>>>>>

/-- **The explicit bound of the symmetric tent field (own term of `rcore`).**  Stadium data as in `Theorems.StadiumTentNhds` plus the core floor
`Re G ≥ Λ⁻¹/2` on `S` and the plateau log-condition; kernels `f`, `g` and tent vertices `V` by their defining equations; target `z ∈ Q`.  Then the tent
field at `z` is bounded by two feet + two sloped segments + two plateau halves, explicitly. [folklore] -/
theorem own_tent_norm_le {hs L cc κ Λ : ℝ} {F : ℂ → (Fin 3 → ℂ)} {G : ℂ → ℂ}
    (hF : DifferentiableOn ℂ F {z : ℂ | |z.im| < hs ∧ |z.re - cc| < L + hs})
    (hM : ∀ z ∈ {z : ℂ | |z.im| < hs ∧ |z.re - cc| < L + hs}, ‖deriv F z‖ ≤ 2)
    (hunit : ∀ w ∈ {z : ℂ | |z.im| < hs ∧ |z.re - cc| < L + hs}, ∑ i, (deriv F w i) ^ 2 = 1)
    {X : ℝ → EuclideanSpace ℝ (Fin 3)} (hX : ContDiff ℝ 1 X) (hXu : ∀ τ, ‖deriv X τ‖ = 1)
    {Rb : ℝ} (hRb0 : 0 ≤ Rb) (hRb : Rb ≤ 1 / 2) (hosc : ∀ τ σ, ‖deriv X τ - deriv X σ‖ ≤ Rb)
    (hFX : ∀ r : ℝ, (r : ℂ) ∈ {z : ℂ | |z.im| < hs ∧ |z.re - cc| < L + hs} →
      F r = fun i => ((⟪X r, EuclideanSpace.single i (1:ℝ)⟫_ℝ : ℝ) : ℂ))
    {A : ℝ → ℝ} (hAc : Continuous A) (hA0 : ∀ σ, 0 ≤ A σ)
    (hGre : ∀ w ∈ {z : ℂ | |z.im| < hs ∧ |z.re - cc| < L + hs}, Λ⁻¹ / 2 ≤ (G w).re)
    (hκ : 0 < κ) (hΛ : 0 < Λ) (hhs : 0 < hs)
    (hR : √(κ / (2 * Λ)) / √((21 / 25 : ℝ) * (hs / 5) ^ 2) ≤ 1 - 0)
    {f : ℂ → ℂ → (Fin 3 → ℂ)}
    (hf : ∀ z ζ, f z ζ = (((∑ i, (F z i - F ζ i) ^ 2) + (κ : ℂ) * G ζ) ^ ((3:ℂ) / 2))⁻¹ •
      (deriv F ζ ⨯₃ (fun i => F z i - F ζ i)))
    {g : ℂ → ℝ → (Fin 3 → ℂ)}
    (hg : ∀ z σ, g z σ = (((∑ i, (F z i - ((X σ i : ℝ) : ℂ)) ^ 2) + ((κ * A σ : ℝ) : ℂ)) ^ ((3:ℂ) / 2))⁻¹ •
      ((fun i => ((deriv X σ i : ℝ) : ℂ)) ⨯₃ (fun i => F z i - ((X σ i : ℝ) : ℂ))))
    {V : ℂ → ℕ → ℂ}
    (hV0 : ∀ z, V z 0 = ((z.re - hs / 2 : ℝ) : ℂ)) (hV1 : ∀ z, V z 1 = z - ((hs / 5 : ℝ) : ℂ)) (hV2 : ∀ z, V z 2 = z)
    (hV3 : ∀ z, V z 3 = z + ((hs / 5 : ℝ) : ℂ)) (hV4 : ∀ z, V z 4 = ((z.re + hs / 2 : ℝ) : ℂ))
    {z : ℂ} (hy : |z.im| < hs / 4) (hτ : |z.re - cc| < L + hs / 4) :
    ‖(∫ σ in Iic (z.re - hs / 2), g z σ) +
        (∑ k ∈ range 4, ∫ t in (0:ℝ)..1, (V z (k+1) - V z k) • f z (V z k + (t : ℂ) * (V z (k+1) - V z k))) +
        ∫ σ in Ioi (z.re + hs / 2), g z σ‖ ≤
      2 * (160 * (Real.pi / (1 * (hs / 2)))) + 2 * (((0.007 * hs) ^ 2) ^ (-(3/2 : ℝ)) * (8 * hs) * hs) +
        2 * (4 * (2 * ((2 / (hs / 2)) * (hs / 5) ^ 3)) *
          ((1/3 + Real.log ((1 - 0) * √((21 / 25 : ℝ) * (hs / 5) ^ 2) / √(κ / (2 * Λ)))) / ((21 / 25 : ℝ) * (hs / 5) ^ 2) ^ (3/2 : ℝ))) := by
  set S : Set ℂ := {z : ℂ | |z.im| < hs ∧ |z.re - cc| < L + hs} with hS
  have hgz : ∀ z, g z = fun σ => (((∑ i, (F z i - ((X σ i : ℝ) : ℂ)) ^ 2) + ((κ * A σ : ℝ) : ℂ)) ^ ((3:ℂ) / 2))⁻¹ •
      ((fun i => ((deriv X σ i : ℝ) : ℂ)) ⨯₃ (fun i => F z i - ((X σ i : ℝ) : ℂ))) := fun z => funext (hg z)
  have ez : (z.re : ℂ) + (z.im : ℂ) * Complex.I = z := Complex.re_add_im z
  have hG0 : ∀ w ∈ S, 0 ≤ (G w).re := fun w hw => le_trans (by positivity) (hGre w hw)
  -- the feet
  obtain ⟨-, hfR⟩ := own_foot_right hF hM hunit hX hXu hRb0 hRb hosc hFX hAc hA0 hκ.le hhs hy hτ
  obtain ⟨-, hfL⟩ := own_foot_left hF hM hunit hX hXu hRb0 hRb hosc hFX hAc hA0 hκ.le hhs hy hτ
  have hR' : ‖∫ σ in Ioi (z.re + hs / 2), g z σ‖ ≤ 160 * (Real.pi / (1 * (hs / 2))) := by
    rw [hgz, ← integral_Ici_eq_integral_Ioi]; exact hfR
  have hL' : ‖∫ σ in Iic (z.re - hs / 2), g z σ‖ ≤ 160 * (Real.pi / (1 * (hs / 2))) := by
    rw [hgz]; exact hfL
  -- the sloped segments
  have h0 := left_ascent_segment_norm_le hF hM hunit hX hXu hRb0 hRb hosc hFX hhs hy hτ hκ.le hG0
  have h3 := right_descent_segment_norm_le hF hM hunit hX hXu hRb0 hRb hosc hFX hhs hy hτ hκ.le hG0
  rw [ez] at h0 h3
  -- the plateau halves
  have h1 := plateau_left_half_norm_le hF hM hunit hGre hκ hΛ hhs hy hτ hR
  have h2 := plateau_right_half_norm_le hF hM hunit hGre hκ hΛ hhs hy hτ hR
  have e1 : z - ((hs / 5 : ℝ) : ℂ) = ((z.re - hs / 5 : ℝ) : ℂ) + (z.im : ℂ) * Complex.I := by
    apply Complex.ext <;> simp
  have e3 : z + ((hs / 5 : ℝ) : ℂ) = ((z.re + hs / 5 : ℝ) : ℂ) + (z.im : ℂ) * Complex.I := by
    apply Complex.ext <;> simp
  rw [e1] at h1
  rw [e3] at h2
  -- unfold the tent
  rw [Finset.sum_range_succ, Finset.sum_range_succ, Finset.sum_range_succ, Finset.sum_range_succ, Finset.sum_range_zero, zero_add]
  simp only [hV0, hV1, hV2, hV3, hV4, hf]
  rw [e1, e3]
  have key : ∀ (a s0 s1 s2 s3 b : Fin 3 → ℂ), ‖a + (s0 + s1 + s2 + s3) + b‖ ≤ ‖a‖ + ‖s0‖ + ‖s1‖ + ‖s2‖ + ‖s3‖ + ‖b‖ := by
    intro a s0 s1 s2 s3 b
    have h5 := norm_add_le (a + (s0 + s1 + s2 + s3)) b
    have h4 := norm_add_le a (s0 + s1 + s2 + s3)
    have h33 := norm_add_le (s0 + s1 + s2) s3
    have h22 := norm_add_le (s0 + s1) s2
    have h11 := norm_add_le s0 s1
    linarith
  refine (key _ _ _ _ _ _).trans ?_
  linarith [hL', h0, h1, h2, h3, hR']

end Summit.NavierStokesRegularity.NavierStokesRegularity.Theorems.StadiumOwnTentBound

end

<<<<<
>>>>>

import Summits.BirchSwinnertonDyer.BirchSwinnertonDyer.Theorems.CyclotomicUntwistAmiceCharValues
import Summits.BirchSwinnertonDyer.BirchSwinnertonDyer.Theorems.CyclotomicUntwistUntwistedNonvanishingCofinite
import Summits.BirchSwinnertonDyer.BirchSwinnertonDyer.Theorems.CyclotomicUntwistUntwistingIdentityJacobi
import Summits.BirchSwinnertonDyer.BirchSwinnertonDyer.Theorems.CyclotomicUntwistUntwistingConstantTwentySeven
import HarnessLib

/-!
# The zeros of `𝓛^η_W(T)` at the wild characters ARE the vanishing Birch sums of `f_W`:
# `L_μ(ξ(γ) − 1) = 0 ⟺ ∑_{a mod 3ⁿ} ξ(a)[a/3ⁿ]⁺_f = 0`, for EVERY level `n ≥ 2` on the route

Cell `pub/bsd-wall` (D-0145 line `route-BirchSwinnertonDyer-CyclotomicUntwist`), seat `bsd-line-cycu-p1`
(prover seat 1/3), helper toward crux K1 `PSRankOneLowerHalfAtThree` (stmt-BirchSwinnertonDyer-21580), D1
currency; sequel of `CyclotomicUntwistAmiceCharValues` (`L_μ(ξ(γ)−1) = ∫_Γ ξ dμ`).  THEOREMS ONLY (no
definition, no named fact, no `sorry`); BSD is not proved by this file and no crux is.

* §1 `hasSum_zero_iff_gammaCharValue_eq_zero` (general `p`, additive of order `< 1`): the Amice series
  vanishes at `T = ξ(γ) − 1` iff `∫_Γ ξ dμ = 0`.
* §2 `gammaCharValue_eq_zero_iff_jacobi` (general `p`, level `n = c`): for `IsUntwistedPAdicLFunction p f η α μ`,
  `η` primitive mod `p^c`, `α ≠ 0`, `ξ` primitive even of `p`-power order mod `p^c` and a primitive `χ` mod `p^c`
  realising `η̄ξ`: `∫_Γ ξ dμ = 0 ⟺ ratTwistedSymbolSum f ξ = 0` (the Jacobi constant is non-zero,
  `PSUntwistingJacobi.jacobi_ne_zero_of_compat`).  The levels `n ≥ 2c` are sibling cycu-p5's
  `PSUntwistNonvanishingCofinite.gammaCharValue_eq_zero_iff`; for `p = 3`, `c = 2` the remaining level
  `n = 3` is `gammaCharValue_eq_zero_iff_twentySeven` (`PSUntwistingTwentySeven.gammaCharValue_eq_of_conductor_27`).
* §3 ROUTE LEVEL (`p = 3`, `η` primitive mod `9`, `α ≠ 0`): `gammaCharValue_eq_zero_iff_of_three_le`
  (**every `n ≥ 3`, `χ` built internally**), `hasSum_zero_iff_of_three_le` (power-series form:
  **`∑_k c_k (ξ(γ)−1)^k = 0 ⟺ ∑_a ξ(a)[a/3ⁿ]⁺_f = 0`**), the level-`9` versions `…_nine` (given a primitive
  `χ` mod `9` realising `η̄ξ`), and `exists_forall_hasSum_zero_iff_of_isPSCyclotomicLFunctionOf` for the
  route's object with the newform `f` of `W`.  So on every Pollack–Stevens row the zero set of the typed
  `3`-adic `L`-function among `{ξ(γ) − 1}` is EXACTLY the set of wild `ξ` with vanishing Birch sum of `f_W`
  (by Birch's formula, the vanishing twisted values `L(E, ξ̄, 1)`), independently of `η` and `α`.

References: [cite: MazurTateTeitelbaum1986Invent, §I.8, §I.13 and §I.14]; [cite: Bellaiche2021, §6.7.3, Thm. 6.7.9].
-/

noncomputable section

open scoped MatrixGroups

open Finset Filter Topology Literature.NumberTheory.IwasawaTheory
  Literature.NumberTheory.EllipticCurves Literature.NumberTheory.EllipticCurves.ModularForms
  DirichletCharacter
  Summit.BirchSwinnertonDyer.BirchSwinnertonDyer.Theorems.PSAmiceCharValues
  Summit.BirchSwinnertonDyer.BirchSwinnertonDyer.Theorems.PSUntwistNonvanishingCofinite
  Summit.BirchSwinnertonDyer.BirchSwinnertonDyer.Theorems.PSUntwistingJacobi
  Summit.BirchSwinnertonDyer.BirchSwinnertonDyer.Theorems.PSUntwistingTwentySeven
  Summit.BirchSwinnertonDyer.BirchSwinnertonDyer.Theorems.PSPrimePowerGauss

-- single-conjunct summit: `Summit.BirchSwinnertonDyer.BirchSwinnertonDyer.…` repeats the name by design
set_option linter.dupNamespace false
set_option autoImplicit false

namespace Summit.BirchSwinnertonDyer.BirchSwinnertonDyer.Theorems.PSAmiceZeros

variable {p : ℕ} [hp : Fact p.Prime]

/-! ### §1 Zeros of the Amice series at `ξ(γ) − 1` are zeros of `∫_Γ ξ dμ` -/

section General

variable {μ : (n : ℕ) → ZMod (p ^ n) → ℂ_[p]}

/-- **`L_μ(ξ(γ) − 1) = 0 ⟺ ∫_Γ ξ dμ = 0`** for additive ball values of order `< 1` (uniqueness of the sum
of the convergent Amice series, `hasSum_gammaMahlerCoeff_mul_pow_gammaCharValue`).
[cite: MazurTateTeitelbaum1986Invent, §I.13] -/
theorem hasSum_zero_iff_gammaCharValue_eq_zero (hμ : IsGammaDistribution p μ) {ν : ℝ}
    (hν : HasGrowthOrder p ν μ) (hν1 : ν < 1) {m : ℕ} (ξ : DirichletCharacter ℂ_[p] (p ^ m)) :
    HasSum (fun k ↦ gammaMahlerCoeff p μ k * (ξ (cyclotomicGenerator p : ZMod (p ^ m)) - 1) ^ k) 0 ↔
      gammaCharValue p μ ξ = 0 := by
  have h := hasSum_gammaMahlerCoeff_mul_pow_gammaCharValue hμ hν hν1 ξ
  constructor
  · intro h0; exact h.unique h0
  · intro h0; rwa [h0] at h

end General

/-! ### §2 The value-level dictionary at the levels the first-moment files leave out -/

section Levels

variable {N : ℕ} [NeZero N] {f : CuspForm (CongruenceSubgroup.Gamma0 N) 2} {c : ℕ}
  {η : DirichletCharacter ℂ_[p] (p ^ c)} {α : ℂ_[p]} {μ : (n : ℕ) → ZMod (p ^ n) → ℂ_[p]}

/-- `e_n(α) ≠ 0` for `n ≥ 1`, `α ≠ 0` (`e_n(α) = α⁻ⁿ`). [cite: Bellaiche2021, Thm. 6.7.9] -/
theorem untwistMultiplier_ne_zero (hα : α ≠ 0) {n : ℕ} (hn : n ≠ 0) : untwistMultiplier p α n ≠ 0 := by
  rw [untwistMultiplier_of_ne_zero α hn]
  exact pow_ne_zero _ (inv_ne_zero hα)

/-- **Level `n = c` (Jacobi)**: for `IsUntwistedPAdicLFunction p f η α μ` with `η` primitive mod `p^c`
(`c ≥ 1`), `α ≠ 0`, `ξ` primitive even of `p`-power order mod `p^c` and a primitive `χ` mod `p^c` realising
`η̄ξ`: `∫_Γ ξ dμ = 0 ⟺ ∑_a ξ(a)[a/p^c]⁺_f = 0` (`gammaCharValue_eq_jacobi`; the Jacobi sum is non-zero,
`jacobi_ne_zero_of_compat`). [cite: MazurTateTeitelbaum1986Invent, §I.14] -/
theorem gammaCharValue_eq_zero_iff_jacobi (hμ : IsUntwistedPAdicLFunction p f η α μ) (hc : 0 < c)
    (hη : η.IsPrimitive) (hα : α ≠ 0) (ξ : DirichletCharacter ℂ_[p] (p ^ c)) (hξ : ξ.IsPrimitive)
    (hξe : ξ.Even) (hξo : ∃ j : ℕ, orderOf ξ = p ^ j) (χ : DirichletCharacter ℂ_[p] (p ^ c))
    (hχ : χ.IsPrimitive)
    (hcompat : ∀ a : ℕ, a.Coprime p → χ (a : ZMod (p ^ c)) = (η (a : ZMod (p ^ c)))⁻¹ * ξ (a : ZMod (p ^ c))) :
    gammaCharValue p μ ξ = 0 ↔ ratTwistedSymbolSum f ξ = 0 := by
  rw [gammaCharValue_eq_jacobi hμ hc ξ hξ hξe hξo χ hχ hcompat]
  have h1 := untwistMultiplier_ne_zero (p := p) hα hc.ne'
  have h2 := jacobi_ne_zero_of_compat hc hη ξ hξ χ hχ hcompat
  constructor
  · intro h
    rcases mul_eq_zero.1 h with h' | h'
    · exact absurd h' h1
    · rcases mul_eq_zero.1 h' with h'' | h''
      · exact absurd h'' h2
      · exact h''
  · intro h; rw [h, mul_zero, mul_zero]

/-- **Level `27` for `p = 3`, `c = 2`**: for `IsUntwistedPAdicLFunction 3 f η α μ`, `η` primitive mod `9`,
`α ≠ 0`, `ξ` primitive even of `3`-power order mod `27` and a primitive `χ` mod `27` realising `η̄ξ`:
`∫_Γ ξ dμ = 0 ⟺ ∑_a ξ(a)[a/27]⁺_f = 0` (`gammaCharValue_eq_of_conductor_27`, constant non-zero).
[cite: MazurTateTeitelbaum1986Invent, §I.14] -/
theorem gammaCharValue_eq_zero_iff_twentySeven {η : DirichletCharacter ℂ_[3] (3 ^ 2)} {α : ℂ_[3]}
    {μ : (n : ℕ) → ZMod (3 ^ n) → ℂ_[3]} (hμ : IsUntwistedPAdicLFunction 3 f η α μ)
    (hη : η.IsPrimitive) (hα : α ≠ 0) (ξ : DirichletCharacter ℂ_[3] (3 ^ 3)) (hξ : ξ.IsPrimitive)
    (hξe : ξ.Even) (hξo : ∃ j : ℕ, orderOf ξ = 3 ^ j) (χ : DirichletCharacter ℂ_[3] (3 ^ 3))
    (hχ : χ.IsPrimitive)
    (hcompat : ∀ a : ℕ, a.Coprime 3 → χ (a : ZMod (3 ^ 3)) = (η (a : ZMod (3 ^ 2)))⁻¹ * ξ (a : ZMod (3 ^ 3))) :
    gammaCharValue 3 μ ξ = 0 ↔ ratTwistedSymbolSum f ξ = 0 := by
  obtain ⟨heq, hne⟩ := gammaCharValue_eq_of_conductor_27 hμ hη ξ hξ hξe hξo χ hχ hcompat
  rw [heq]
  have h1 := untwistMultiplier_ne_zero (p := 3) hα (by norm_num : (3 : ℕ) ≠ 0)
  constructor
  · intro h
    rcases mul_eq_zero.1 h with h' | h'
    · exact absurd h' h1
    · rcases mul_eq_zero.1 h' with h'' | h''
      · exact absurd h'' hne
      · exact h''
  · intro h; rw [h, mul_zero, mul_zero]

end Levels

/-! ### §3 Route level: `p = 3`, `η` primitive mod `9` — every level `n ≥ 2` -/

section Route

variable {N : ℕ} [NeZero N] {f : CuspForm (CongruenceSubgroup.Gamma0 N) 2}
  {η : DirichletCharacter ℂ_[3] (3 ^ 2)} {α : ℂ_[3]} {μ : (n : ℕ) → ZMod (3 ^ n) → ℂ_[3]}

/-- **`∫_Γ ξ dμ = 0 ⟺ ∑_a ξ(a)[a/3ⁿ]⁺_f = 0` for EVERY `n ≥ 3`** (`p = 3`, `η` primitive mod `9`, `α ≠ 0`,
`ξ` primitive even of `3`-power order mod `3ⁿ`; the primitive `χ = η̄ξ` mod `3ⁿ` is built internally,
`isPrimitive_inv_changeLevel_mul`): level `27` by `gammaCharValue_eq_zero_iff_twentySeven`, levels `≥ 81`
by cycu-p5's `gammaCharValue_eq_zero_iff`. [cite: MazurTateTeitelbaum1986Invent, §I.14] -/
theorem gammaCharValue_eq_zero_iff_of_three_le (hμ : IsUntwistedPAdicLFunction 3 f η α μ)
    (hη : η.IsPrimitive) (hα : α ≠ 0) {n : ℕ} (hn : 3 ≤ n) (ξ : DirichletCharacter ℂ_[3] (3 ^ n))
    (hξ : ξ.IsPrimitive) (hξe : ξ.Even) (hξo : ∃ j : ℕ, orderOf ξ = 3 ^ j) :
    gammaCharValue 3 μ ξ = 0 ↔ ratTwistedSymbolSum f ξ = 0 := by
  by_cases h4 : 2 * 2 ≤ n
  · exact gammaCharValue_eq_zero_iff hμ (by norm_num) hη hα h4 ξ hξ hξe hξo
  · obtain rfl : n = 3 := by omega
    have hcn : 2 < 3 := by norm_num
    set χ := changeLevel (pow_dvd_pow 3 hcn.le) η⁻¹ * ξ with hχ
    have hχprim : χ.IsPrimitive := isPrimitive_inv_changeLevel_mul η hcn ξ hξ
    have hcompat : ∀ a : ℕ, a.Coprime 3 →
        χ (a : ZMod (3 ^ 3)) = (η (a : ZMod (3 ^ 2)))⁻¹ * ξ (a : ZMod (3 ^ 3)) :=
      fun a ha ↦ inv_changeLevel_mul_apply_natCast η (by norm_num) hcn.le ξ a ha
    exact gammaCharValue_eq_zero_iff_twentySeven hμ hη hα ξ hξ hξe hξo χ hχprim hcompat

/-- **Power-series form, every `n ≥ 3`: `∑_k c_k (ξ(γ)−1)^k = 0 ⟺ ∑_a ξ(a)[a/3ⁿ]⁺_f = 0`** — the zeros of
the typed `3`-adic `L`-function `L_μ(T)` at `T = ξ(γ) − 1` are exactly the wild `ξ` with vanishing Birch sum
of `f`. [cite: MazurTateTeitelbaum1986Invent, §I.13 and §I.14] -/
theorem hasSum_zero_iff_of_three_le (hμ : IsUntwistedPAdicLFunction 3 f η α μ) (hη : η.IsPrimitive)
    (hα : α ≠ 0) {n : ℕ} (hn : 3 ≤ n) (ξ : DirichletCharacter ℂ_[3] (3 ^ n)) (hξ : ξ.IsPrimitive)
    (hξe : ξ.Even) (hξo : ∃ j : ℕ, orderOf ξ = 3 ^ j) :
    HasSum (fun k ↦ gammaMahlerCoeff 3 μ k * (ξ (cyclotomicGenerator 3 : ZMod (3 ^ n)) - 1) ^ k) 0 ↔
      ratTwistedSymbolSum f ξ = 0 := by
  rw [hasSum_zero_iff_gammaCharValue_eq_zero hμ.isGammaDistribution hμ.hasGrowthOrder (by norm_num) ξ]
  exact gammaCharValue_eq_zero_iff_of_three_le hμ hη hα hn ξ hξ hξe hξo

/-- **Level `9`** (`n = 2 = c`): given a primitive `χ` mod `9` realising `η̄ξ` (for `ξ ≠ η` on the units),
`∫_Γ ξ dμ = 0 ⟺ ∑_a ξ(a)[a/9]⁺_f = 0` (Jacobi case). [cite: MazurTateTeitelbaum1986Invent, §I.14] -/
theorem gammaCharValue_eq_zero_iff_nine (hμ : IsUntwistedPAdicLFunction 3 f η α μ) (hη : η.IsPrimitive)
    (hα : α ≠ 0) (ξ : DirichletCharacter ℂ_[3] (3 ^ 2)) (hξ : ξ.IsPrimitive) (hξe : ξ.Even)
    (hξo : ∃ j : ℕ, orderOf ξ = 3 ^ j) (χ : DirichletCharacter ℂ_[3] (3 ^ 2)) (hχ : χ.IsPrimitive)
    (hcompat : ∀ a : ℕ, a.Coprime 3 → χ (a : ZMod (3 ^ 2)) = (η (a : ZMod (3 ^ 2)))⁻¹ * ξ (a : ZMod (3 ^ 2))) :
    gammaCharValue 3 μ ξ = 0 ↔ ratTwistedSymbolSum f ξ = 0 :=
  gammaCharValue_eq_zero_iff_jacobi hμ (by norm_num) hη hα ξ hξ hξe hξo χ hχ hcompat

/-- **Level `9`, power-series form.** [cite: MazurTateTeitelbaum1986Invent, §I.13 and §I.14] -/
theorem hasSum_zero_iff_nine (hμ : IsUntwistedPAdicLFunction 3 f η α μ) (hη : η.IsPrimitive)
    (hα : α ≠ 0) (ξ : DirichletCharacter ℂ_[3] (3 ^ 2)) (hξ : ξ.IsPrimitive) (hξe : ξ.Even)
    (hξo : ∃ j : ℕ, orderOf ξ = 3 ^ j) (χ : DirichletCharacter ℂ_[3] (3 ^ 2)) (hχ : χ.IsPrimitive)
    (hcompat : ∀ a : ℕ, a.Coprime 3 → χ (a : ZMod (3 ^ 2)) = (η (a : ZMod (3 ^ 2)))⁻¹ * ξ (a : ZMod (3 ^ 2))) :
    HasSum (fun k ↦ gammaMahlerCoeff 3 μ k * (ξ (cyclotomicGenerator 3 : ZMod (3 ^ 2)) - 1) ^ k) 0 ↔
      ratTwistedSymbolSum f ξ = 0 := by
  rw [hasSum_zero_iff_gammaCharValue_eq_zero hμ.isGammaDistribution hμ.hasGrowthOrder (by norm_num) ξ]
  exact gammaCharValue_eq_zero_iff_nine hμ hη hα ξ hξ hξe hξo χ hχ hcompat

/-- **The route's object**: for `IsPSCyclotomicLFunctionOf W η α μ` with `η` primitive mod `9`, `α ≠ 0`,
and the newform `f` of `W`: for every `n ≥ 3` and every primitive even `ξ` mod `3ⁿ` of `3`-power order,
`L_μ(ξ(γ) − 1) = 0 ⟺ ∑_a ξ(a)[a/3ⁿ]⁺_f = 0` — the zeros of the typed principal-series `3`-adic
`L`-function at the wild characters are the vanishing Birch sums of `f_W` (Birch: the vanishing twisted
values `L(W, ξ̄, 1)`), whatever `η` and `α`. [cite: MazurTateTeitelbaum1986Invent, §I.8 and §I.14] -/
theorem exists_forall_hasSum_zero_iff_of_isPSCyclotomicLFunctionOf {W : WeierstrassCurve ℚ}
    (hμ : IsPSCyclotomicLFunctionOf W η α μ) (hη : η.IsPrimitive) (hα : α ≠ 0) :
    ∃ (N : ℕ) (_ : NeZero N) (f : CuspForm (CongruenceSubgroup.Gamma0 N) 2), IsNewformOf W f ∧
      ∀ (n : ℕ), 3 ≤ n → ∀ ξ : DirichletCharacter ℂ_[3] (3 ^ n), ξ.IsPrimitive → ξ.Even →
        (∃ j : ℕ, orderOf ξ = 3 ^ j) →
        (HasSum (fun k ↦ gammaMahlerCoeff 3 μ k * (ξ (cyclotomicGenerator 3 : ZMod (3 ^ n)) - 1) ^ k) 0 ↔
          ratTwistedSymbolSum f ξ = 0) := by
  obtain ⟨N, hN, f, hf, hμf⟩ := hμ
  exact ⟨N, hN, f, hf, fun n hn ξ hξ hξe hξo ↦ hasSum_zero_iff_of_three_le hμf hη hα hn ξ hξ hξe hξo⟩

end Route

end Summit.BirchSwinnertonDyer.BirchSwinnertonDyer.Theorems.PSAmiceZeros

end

<<<<<

TASK STATEMENT — Transcribe each line of the data above, unaltered, from the one where "the core floor" appears to the one where "hs / 2), g z σ) +" appears, inclusive of both.

EXERCISE SOLUTION —
/-- **The explicit bound of the symmetric tent field (own term of `rcore`).**  Stadium data as in `Theorems.StadiumTentNhds` plus the core floor
`Re G ≥ Λ⁻¹/2` on `S` and the plateau log-condition; kernels `f`, `g` and tent vertices `V` by their defining equations; target `z ∈ Q`.  Then the tent
field at `z` is bounded by two feet + two sloped segments + two plateau halves, explicitly. [folklore] -/
theorem own_tent_norm_le {hs L cc κ Λ : ℝ} {F : ℂ → (Fin 3 → ℂ)} {G : ℂ → ℂ}
    (hF : DifferentiableOn ℂ F {z : ℂ | |z.im| < hs ∧ |z.re - cc| < L + hs})
    (hM : ∀ z ∈ {z : ℂ | |z.im| < hs ∧ |z.re - cc| < L + hs}, ‖deriv F z‖ ≤ 2)
    (hunit : ∀ w ∈ {z : ℂ | |z.im| < hs ∧ |z.re - cc| < L + hs}, ∑ i, (deriv F w i) ^ 2 = 1)
    {X : ℝ → EuclideanSpace ℝ (Fin 3)} (hX : ContDiff ℝ 1 X) (hXu : ∀ τ, ‖deriv X τ‖ = 1)
    {Rb : ℝ} (hRb0 : 0 ≤ Rb) (hRb : Rb ≤ 1 / 2) (hosc : ∀ τ σ, ‖deriv X τ - deriv X σ‖ ≤ Rb)
    (hFX : ∀ r : ℝ, (r : ℂ) ∈ {z : ℂ | |z.im| < hs ∧ |z.re - cc| < L + hs} →
      F r = fun i => ((⟪X r, EuclideanSpace.single i (1:ℝ)⟫_ℝ : ℝ) : ℂ))
    {A : ℝ → ℝ} (hAc : Continuous A) (hA0 : ∀ σ, 0 ≤ A σ)
    (hGre : ∀ w ∈ {z : ℂ | |z.im| < hs ∧ |z.re - cc| < L + hs}, Λ⁻¹ / 2 ≤ (G w).re)
    (hκ : 0 < κ) (hΛ : 0 < Λ) (hhs : 0 < hs)
    (hR : √(κ / (2 * Λ)) / √((21 / 25 : ℝ) * (hs / 5) ^ 2) ≤ 1 - 0)
    {f : ℂ → ℂ → (Fin 3 → ℂ)}
    (hf : ∀ z ζ, f z ζ = (((∑ i, (F z i - F ζ i) ^ 2) + (κ : ℂ) * G ζ) ^ ((3:ℂ) / 2))⁻¹ •
      (deriv F ζ ⨯₃ (fun i => F z i - F ζ i)))
    {g : ℂ → ℝ → (Fin 3 → ℂ)}
    (hg : ∀ z σ, g z σ = (((∑ i, (F z i - ((X σ i : ℝ) : ℂ)) ^ 2) + ((κ * A σ : ℝ) : ℂ)) ^ ((3:ℂ) / 2))⁻¹ •
      ((fun i => ((deriv X σ i : ℝ) : ℂ)) ⨯₃ (fun i => F z i - ((X σ i : ℝ) : ℂ))))
    {V : ℂ → ℕ → ℂ}
    (hV0 : ∀ z, V z 0 = ((z.re - hs / 2 : ℝ) : ℂ)) (hV1 : ∀ z, V z 1 = z - ((hs / 5 : ℝ) : ℂ)) (hV2 : ∀ z, V z 2 = z)
    (hV3 : ∀ z, V z 3 = z + ((hs / 5 : ℝ) : ℂ)) (hV4 : ∀ z, V z 4 = ((z.re + hs / 2 : ℝ) : ℂ))
    {z : ℂ} (hy : |z.im| < hs / 4) (hτ : |z.re - cc| < L + hs / 4) :
    ‖(∫ σ in Iic (z.re - hs / 2), g z σ) +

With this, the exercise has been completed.